**What needs to be done**. Keep to one stretch of the data below, the lines from the one with "Finset.sum_le_sum_of_subset_of_nonneg (Finset.erase_subset _" up to and including the one with "the screw matrix", and return that stretch exactly.

**Extracted entries**.
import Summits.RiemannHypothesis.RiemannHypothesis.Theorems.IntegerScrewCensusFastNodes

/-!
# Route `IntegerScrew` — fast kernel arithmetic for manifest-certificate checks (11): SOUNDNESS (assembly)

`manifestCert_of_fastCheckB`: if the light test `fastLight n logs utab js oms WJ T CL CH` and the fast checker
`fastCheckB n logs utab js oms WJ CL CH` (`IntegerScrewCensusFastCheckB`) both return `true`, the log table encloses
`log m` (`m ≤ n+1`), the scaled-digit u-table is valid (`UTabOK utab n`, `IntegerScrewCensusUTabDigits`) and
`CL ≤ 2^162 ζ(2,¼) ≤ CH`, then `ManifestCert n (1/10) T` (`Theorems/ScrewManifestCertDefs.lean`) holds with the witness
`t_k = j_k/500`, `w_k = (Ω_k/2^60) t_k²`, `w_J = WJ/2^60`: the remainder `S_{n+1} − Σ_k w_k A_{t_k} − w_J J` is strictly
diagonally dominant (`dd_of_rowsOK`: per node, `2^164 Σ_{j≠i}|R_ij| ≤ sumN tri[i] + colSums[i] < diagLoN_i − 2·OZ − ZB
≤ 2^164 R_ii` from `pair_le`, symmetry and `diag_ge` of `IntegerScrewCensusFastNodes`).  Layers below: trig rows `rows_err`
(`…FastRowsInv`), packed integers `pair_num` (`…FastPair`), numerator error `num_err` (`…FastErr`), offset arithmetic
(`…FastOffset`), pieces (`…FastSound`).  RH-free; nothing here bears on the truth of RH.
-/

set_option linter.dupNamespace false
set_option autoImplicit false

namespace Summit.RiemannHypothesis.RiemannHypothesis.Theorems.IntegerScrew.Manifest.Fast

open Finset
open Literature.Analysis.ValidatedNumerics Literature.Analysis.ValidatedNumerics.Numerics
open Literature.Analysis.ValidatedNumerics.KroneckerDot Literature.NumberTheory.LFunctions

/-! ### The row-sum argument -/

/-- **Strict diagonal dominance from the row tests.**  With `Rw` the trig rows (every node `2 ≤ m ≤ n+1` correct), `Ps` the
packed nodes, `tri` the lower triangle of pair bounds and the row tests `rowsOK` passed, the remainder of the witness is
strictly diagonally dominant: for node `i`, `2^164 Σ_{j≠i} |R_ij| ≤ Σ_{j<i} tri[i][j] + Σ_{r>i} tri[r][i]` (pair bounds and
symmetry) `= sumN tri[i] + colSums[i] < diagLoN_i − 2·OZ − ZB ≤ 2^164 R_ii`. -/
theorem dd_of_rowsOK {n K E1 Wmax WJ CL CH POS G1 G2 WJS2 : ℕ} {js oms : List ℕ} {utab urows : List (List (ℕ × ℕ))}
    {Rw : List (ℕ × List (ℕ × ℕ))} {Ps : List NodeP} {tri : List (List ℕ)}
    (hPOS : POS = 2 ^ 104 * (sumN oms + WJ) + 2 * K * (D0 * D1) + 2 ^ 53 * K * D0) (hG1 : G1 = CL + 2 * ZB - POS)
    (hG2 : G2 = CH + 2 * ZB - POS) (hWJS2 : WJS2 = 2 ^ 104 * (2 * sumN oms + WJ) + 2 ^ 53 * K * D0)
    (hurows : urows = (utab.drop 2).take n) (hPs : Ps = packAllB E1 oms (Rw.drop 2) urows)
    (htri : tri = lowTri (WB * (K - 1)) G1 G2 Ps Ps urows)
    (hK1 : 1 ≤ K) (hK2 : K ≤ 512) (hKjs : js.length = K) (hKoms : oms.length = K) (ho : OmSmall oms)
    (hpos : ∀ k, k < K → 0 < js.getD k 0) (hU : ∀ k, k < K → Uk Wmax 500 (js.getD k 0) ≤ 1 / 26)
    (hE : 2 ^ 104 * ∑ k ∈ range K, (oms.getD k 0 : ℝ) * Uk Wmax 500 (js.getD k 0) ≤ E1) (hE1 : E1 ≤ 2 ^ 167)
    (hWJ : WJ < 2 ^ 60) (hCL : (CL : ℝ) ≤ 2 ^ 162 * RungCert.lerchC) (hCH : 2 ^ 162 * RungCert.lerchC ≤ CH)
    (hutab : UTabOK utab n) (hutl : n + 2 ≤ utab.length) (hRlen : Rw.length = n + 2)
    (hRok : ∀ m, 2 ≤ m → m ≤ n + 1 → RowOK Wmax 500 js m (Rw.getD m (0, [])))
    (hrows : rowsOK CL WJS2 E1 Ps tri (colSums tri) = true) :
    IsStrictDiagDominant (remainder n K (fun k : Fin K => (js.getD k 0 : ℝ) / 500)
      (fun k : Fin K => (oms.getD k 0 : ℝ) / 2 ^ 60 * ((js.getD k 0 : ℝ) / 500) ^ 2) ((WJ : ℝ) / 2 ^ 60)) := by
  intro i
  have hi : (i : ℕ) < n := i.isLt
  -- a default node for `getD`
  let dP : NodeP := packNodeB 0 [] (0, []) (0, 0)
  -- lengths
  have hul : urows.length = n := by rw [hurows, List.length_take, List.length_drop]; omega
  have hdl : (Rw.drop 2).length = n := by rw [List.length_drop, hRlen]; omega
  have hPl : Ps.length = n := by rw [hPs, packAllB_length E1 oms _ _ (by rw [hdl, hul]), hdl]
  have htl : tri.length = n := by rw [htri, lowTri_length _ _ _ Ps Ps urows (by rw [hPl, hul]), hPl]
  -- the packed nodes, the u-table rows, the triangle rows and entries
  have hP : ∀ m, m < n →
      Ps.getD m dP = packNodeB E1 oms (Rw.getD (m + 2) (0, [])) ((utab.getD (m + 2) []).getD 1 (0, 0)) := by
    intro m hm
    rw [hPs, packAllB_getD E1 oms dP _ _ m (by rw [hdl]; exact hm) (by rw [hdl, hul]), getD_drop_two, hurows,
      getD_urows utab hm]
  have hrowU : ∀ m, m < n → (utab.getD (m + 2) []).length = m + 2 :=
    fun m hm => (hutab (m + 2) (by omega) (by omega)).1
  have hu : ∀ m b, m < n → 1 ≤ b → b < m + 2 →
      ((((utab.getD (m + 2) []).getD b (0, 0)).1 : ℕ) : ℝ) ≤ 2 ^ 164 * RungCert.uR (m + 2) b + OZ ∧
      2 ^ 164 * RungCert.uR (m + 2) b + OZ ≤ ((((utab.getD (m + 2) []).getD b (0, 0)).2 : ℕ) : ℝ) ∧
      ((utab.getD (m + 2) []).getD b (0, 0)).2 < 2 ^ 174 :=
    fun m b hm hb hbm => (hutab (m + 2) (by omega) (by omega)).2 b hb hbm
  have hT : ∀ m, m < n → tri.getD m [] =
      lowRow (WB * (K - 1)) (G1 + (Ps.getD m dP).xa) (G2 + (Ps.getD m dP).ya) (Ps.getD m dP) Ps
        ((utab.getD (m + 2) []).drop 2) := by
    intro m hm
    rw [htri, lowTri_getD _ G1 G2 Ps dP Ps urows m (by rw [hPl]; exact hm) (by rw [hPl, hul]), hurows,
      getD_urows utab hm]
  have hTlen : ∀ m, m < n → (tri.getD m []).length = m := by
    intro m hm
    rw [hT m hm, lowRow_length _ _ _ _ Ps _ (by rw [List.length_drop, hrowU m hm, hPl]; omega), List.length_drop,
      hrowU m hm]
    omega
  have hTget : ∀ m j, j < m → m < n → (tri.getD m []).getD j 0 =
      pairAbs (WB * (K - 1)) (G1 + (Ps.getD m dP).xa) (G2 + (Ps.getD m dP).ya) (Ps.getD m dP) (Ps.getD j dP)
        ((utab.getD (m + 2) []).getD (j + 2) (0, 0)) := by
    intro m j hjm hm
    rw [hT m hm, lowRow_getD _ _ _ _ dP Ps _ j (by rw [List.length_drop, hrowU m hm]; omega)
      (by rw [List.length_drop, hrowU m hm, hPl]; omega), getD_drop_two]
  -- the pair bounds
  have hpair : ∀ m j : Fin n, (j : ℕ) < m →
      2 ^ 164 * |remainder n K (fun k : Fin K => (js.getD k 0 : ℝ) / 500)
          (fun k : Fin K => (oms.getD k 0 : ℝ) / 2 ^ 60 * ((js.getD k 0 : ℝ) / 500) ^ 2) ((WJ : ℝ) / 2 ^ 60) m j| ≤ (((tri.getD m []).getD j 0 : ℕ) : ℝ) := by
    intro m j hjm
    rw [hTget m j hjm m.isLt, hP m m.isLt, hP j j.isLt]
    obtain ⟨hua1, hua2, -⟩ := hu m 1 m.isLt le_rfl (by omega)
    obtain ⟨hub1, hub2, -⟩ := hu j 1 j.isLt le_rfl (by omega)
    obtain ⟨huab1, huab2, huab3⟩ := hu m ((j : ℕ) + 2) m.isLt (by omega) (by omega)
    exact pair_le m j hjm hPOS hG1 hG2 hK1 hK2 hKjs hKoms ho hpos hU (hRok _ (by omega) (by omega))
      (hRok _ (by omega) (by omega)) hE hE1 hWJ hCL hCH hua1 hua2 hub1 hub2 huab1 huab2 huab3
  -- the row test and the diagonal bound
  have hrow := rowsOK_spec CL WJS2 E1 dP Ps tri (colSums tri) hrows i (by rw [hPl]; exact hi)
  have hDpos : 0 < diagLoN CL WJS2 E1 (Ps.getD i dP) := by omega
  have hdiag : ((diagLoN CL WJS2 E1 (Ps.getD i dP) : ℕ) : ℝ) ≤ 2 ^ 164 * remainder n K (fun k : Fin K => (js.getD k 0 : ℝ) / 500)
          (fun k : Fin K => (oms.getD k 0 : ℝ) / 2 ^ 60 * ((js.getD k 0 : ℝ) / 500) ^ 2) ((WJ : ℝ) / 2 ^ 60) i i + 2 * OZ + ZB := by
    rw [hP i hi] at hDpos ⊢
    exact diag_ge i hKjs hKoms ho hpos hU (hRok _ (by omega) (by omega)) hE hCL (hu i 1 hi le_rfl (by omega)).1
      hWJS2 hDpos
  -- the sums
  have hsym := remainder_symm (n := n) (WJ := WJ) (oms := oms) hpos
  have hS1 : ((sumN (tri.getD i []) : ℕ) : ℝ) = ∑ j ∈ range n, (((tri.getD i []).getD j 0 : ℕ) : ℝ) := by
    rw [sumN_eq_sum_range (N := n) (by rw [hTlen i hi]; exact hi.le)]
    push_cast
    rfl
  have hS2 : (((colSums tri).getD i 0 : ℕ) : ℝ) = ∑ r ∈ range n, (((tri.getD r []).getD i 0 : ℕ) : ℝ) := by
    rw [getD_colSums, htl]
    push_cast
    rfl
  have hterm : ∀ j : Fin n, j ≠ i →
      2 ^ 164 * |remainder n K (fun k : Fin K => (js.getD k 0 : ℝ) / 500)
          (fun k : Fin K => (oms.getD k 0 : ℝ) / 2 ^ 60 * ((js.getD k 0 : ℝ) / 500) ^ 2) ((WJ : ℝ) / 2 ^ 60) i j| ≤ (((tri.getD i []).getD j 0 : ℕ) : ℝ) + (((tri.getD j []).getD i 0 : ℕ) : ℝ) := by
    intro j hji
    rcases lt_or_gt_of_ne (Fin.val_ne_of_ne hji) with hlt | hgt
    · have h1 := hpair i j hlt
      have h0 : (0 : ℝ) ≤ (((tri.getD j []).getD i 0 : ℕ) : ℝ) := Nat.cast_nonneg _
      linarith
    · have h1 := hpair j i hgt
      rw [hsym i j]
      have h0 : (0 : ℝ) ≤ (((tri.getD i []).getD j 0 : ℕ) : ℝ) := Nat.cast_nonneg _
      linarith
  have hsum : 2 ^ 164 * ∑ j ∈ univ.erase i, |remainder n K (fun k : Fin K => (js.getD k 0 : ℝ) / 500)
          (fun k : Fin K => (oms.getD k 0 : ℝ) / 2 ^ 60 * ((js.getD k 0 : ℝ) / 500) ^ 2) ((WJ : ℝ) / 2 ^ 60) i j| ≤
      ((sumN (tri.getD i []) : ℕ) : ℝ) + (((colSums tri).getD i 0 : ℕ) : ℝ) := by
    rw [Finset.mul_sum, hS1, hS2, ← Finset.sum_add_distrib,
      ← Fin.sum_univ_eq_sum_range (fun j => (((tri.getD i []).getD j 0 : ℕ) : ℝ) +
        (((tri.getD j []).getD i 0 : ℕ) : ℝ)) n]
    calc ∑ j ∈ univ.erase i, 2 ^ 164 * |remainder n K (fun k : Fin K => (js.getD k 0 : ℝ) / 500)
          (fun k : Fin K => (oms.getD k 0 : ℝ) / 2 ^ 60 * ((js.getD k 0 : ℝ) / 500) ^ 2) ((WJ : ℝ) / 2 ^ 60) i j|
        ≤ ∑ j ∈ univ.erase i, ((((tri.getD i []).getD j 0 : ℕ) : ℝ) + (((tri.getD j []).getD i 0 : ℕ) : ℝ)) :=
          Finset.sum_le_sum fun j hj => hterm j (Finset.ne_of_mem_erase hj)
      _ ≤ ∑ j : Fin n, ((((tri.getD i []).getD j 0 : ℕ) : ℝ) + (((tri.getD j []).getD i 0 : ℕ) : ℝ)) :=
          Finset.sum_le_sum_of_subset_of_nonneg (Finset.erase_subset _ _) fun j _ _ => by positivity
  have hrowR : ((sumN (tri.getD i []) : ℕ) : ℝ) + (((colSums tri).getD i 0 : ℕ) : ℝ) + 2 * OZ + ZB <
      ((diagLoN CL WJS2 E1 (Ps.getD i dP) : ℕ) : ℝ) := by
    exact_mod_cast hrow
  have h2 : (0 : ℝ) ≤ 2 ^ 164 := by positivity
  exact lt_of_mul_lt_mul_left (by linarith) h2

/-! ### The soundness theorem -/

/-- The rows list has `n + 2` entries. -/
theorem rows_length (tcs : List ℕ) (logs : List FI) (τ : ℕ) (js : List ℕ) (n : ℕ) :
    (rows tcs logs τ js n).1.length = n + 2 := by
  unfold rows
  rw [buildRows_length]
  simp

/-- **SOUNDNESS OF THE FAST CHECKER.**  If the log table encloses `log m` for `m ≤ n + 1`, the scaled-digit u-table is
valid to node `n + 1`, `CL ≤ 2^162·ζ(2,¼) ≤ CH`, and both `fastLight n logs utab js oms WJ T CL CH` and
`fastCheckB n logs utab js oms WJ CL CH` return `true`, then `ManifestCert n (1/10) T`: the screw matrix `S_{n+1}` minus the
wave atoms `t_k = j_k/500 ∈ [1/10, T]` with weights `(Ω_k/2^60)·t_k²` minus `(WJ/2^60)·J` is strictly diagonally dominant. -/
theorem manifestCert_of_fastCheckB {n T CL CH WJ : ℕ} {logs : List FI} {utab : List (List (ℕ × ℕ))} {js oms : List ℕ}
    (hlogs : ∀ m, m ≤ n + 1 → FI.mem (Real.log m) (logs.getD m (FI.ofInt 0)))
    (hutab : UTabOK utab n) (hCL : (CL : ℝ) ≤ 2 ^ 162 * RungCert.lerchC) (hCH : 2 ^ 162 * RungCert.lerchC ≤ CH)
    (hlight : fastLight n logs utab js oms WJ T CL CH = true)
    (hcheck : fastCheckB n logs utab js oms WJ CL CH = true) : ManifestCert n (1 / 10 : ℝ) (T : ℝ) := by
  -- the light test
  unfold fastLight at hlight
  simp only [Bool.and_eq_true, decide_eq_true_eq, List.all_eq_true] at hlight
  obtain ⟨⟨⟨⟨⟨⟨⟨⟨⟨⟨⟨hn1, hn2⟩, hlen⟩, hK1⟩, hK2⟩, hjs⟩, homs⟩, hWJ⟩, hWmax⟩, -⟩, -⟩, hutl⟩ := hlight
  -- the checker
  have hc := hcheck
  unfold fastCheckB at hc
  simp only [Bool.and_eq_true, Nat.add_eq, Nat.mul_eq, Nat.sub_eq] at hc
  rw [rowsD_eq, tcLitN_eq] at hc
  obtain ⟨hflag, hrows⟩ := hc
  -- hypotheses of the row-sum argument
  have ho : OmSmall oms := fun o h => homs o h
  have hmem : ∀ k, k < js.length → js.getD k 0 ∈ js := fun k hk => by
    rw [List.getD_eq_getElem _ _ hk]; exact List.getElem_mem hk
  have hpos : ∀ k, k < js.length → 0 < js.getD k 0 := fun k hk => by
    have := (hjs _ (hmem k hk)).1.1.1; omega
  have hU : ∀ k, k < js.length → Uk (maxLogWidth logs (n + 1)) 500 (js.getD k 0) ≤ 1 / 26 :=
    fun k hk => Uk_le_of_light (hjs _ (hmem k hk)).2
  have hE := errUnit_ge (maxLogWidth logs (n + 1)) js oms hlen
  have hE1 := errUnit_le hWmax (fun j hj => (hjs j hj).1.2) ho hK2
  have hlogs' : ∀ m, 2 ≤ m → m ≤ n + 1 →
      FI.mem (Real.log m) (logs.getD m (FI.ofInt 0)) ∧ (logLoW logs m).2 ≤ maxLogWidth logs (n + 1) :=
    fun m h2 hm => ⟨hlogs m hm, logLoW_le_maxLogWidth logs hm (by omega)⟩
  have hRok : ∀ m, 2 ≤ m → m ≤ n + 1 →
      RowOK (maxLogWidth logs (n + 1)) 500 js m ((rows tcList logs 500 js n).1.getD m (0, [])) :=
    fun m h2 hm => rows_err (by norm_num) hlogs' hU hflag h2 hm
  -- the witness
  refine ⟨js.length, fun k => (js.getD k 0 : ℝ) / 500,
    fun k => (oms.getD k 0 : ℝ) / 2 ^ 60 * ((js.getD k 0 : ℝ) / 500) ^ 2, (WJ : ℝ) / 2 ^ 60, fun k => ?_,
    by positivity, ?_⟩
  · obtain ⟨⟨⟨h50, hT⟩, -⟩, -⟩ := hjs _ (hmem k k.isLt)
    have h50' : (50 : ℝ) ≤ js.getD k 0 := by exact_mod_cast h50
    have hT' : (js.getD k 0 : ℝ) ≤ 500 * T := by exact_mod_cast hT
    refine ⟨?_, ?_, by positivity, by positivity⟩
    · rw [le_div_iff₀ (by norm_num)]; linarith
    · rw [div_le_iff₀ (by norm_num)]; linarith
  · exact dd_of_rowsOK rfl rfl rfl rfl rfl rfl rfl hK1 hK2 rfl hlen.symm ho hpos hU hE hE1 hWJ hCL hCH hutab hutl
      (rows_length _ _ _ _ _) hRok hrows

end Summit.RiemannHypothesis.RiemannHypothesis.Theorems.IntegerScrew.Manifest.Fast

**Answer box**.
          Finset.sum_le_sum_of_subset_of_nonneg (Finset.erase_subset _ _) fun j _ _ => by positivity
  have hrowR : ((sumN (tri.getD i []) : ℕ) : ℝ) + (((colSums tri).getD i 0 : ℕ) : ℝ) + 2 * OZ + ZB <
      ((diagLoN CL WJS2 E1 (Ps.getD i dP) : ℕ) : ℝ) := by
    exact_mod_cast hrow
  have h2 : (0 : ℝ) ≤ 2 ^ 164 := by positivity
  exact lt_of_mul_lt_mul_left (by linarith) h2

/-! ### The soundness theorem -/

/-- The rows list has `n + 2` entries. -/
theorem rows_length (tcs : List ℕ) (logs : List FI) (τ : ℕ) (js : List ℕ) (n : ℕ) :
    (rows tcs logs τ js n).1.length = n + 2 := by
  unfold rows
  rw [buildRows_length]
  simp

/-- **SOUNDNESS OF THE FAST CHECKER.**  If the log table encloses `log m` for `m ≤ n + 1`, the scaled-digit u-table is
valid to node `n + 1`, `CL ≤ 2^162·ζ(2,¼) ≤ CH`, and both `fastLight n logs utab js oms WJ T CL CH` and
`fastCheckB n logs utab js oms WJ CL CH` return `true`, then `ManifestCert n (1/10) T`: the screw matrix `S_{n+1}` minus the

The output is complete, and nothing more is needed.